**Requirement**
Find every line in the records below that holds the word "link" and copy it.

**Collected data entries**
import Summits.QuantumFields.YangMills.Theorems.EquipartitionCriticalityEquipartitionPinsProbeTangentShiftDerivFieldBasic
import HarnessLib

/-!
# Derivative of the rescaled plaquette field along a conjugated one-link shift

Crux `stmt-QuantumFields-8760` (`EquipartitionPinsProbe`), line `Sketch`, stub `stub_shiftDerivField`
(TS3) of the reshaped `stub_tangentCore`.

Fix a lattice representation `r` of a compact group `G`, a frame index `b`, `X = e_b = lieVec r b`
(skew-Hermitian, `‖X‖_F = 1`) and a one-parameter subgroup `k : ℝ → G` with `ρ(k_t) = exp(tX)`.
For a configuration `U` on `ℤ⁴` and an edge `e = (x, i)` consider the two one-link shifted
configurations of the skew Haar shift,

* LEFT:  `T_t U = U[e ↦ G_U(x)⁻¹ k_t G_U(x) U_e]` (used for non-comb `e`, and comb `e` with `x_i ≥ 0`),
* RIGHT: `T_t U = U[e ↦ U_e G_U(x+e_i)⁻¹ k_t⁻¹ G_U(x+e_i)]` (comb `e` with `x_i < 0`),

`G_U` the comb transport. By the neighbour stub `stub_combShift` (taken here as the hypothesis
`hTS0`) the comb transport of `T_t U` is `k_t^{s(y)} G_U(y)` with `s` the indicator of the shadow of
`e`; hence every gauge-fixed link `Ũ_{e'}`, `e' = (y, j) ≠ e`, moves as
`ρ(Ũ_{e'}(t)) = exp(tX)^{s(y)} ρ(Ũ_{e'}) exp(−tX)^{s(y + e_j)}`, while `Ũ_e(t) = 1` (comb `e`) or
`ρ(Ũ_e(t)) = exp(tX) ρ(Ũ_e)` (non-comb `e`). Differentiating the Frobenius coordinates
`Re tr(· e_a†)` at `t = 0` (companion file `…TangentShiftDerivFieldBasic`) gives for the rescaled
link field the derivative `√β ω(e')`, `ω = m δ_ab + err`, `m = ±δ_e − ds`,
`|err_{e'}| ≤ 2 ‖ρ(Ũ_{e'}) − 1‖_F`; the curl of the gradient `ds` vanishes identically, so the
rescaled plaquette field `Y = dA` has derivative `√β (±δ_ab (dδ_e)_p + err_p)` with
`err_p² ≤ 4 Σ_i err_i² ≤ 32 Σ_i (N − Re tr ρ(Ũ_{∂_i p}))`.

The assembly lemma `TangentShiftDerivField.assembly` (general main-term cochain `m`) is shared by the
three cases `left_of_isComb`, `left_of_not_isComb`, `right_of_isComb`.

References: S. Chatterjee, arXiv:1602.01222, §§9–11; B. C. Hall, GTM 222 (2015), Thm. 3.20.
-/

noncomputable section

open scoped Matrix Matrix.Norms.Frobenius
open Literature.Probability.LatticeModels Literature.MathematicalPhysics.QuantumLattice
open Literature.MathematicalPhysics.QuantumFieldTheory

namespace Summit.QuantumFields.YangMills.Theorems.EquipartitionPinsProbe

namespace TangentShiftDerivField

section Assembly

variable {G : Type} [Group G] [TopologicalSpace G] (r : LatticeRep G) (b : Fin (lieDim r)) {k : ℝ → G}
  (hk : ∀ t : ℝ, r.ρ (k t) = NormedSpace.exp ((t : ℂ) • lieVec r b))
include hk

**Exercise result**
# Derivative of the rescaled plaquette field along a conjugated one-link shift
For a configuration `U` on `ℤ⁴` and an edge `e = (x, i)` consider the two one-link shifted
`e`; hence every gauge-fixed link `Ũ_{e'}`, `e' = (y, j) ≠ e`, moves as
link field the derivative `√β ω(e')`, `ω = m δ_ab + err`, `m = ±δ_e − ds`,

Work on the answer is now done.